• **What you should do**
Only one stretch of the data is wanted: the line containing "[cite: MochizukiAbsTopI2012, Lemma 2.7 (i)", the line containing "nonzero torsion-free subquotient", and every line between them, copied exactly.
*** Data listing ***
import Mathlib.RepresentationTheory.Continuous.Basic
import Mathlib.RepresentationTheory.Submodule
import Mathlib.RepresentationTheory.Coinvariants
import Mathlib.LinearAlgebra.FreeModule.Basic
import Mathlib.RingTheory.Finiteness.Defs
import HarnessLib

/-!
# [AbsTopI] Lemma 2.7 ("Combinatorial Quotients of Tate Modules") over Mathlib's continuous representations

S. Mochizuki, *Topics in Absolute Anabelian Geometry I: Generalities*, J. Math. Sci. Univ. Tokyo **19**
(2012) [AbsTopI] (manuscript `paper:url-11ac98ba15fc`, cell render p0024 l.-12 – p0025 l.6), Lemma 2.7:

> "Suppose that `k` is an MLF.  Let `B` be a semi-abelian variety over `k`.  Write `T(B) := Hom(ℚ/ℤ, B(k̄))`
> for the Tate module of `B`.  Then: (i) The maximal torsion-free quotient module `T(B) ↠ Q` of `T(B)` on
> which `G_k` acts trivially is a finitely generated free `Ẑ`-module.  (ii) There exists a quotient
> `G_k`-module `T(B) ↠ R` such that the following properties hold: (a) `R` is a finitely generated free
> `Ẑ`-module; (b) the action of `G_k` on `R` factors through a finite quotient; (c) no nonzero torsion-free
> subquotient `S` of the `G_k`-module `N := Ker(T(B) ↠ R)` satisfies the property that the resulting
> action of `G_k` on `S` factors through a finite quotient.  (iii) If `R` is as in (ii), then the natural
> map `H¹(G_k, Hom(R, Ẑ)) → H¹(G_k, Hom(T(B), Ẑ))` is injective."
> Proof of (iii) (p. 25): "by considering the long exact cohomology sequence associated to
> `0 → Hom(R, Ẑ) → Hom(T(B), Ẑ) → Hom(N, Ẑ) → 0`, since the fact that `N` has no nonzero torsion-free
> subquotients on which `G_k` acts through a finite quotient implies that `H⁰(G_k, Hom(N, Ẑ)) = 0`."

abc-iut cell, layer L4, row «LEM27iii-MODULE» (abc-iut-L4-lead 12:02:17Z GO (a)), seat abc-iut-w5-d058
(gen 8); v2 after review of p444481 (CONVENTIONS §4: Mathlib's vocabulary).  MODULE-LEVEL provenance of
abc-iut-w6-d073's `δ`-form residue `FundamentalExtension.Lem27iiiStep` (`AbsTopILem27iii.lean`): the lemma
is typed over MATHLIB's continuous representations — the datum "`G_k` acting continuously on `T(B)`" is a
`ContRepresentation Λ G V` (`G →* V →L[Λ] V`; print: `Λ = Ẑ`, e.g. the tree's `AbsTopIII.ZHatCoeff =
∏_p ℤ_p`, `G = G_k`, `V = T(B)`), a quotient `T ↠ R` is a SURJECTIVE `ContIntertwiningMap`, invariant
submodules are `Representation.invtSubmodule`, trivial action is `Representation.IsTrivial`, the
contragredient `Hom(–, Λ)` is `Representation.dual`, and the augmentation submodule `⟨g v − v⟩` of (i) is
`Representation.Coinvariants.ker` — so the only NEW vocabulary is print's: `FiniteAction` ((ii)(b)),
`NoFiniteActionSubquotient` ((ii)(c)), and the two items themselves.

* (i), (ii) are GEOMETRIC (weights; [AbsAnab] Lemma 1.1.5 "`T^com`") and are recorded as the named
  predicates `Lem27.Lem27i`, `Lem27.Lem27ii` ON THE REPRESENTATION, to be taken BY NAME at `V = T(B)` only
  (FACT policy; for an abstract representation they are plainly false: `G = Ẑ` acting on `V = Ẑ` through
  characters of unbounded finite order on the `ℤ_p`-components has no quotient as in (ii)); the tree has
  no semi-abelian varieties / Tate modules of varieties (plan/FOUNDATIONS.md), so `T(B)` is not named;
* (iii) is ALGEBRA and is PROVED from (ii)(c) exactly as in print in the proof-only companion
  `AbsTopI/Lem27ModuleProofs.lean` (`Lem27.lem27iii`, via `Lem27.homG_ker_eq_zero` = "`H⁰(G_k, Hom(N, Ẑ))
  = 0`"), in the explicit 1-cochain form «a cochain with values in `Hom(R, Λ)` (`Representation.dual`)
  whose pull-back to `Hom(T, Λ)` is the coboundary of some `t` is itself the coboundary of some `r`» — the
  injectivity of `H¹(G, Hom(R, Λ)) → H¹(G, Hom(T, Λ))` for continuous as well as for abstract cochains
  (coboundaries of elements are continuous), for every `ℤ`-torsion-free `Λ`.

What the «Lemma 2.7 ⇒ Lem27iiiStep» bridge still needs is recorded in plan/GAP-LEDGER.md (row
G-w5d058g8-2): (i)/(ii) AT the Tate modules of the Albanese varieties of the coverings, the Albanese
identification `Δ_H^{ab-t} ⊗ ℤ_l ≅ T_l(A_H)` with the rank formula of Thm 2.6 (ii) (p0023 l.19–26), and the
Hochschild–Serre edge injection `H¹(G, H¹(Δ, ℚ_l)) ↪ H²(Π, ℚ_l)` (row «LEM27-HS-LOWDEG»).
HONEST FRAMING: [AbsTopI] is a refereed, undisputed paper; STATEMENTS ONLY here; nothing here bears on
[IUTchIII] Cor. 3.12; typed ≠ proved for (i)(ii).
-/

namespace Literature.AnabelianGeometry.AbsoluteAnabelian.AbsTopI

namespace Lem27

variable {Λ : Type*} [CommRing Λ] {G : Type*} [Group G] [TopologicalSpace G]
  {V : Type*} [AddCommGroup V] [Module Λ V] [TopologicalSpace V] [IsTopologicalAddGroup V]

/-- Lemma 2.7 (ii)(b): "the action of `G_k` on `R` factors through a finite quotient" — some OPEN
subgroup of `G` acts trivially (for profinite `G`, open = closed of finite index).
[cite: MochizukiAbsTopI2012, Lemma 2.7 (ii) p.24] -/
def FiniteAction (π : ContRepresentation Λ G V) : Prop :=
  ∃ U : Subgroup G, IsOpen (U : Set G) ∧ ∀ g ∈ U, (π.toRepresentation) g = LinearMap.id

/-- Lemma 2.7 (ii)(c) for a submodule `N ⊆ V` (print: `N = Ker(T(B) ↠ R)`): "no nonzero torsion-free
subquotient `S` of the `G_k`-module `N` satisfies the property that the resulting action of `G_k` on `S`
factors through a finite quotient" — for `G`-invariant (`Representation.invtSubmodule`) `N₁ ≤ N₂ ≤ N`
with `N₂/N₁` nonzero and `ℤ`-torsion-free (`N₁` saturated in `N₂`), NO open subgroup of `G` acts
trivially on `N₂/N₁`. [cite: MochizukiAbsTopI2012, Lemma 2.7 (ii) p.24] -/
def NoFiniteActionSubquotient (π : ContRepresentation Λ G V) (N : Submodule Λ V) : Prop :=
  ∀ N₁ N₂ : Submodule Λ V, N₁ ≤ N₂ → N₂ ≤ N →
    N₁ ∈ (π.toRepresentation).invtSubmodule → N₂ ∈ (π.toRepresentation).invtSubmodule → N₁ ≠ N₂ →
      (∀ (k : ℕ) (x : V), x ∈ N₂ → k ≠ 0 → k • x ∈ N₁ → x ∈ N₁) →
        ¬ ∃ U : Subgroup G, IsOpen (U : Set G) ∧ ∀ g ∈ U, ∀ x ∈ N₂, π g x - x ∈ N₁

universe w in
/-- **[AbsTopI] Lemma 2.7 (i)** as a predicate on the representation: "the maximal torsion-free quotient
module `T(B) ↠ Q` of `T(B)` on which `G_k` acts trivially is a finitely generated free `Ẑ`-module" —
there is a surjective continuous intertwining map `T ↠ Q` onto a representation with TRIVIAL action
(`Representation.IsTrivial`) whose kernel is the SMALLEST `G`-invariant, `ℤ`-saturated submodule containing
the augmentation submodule `⟨g v − v⟩ = Representation.Coinvariants.ker` (i.e. `Q` is THE maximal
`ℤ`-torsion-free quotient of the coinvariants `Representation.Coinvariants`), and `Q` is free of finite rank
(`Module.Free ∧ Module.Finite`; its carrier in universe `w`).  GEOMETRIC in print ("Riemann hypothesis for
abelian varieties over finite fields", [AbsAnab] Lemma 1.1.5); asserted only at `V = T(B)`.
[cite: MochizukiAbsTopI2012, Lemma 2.7 (i) p.24] -/
def Lem27i (π : ContRepresentation Λ G V) : Prop :=
  ∃ (W : Type w) (_ : AddCommGroup W) (_ : Module Λ W) (_ : TopologicalSpace W)
    (_ : IsTopologicalAddGroup W) (τ : ContRepresentation Λ G W) (p : ContIntertwiningMap π τ),
    Function.Surjective p.toContinuousLinearMap ∧ (τ.toRepresentation).IsTrivial ∧
    (∀ N : Submodule Λ V, N ∈ (π.toRepresentation).invtSubmodule →
      Representation.Coinvariants.ker (π.toRepresentation) ≤ N →
      (∀ (k : ℕ) (x : V), k ≠ 0 → k • x ∈ N → x ∈ N) →
        LinearMap.ker (p.toContinuousLinearMap : V →ₗ[Λ] W) ≤ N) ∧
    Module.Free Λ W ∧ Module.Finite Λ W

universe w in
/-- **[AbsTopI] Lemma 2.7 (ii)** as a predicate on the representation: "there exists a quotient
`G_k`-module `T(B) ↠ R` such that (a) `R` is a finitely generated free `Ẑ`-module; (b) the action of `G_k`
on `R` factors through a finite quotient; (c) no nonzero torsion-free subquotient `S` of `N := Ker(T(B) ↠
R)` [has] action of `G_k` [that] factors through a finite quotient" — a surjective continuous intertwining
map `p : T ↠ R` (Mathlib `ContIntertwiningMap`) with (a) `Module.Free ∧ Module.Finite`, (b) `FiniteAction`,
(c) `NoFiniteActionSubquotient` of `Ker p` (the COMBINATORIAL quotient; its rank `rk R = dim(R_l ⊗ ℚ_l)` is
independent of `l` — the form in which Thm 2.6 (iii) uses it).  GEOMETRIC in print ([AbsAnab] Lemma
1.1.5 "`T^com`"); asserted only at `V = T(B)`. [cite: MochizukiAbsTopI2012, Lemma 2.7 (ii) p.24] -/
def Lem27ii (π : ContRepresentation Λ G V) : Prop :=
  ∃ (W : Type w) (_ : AddCommGroup W) (_ : Module Λ W) (_ : TopologicalSpace W)
    (_ : IsTopologicalAddGroup W) (τ : ContRepresentation Λ G W) (p : ContIntertwiningMap π τ),
    Function.Surjective p.toContinuousLinearMap ∧ Module.Free Λ W ∧ Module.Finite Λ W ∧
    FiniteAction τ ∧ NoFiniteActionSubquotient π (LinearMap.ker (p.toContinuousLinearMap : V →ₗ[Λ] W))

end Lem27

end Literature.AnabelianGeometry.AbsoluteAnabelian.AbsTopI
***
• **Output of the task**
[cite: MochizukiAbsTopI2012, Lemma 2.7 (i) p.24] -/
def Lem27i (π : ContRepresentation Λ G V) : Prop :=
  ∃ (W : Type w) (_ : AddCommGroup W) (_ : Module Λ W) (_ : TopologicalSpace W)
    (_ : IsTopologicalAddGroup W) (τ : ContRepresentation Λ G W) (p : ContIntertwiningMap π τ),
    Function.Surjective p.toContinuousLinearMap ∧ (τ.toRepresentation).IsTrivial ∧
    (∀ N : Submodule Λ V, N ∈ (π.toRepresentation).invtSubmodule →
      Representation.Coinvariants.ker (π.toRepresentation) ≤ N →
      (∀ (k : ℕ) (x : V), k ≠ 0 → k • x ∈ N → x ∈ N) →
        LinearMap.ker (p.toContinuousLinearMap : V →ₗ[Λ] W) ≤ N) ∧
    Module.Free Λ W ∧ Module.Finite Λ W

universe w in
/-- **[AbsTopI] Lemma 2.7 (ii)** as a predicate on the representation: "there exists a quotient
`G_k`-module `T(B) ↠ R` such that (a) `R` is a finitely generated free `Ẑ`-module; (b) the action of `G_k`
on `R` factors through a finite quotient; (c) no nonzero torsion-free subquotient `S` of `N := Ker(T(B) ↠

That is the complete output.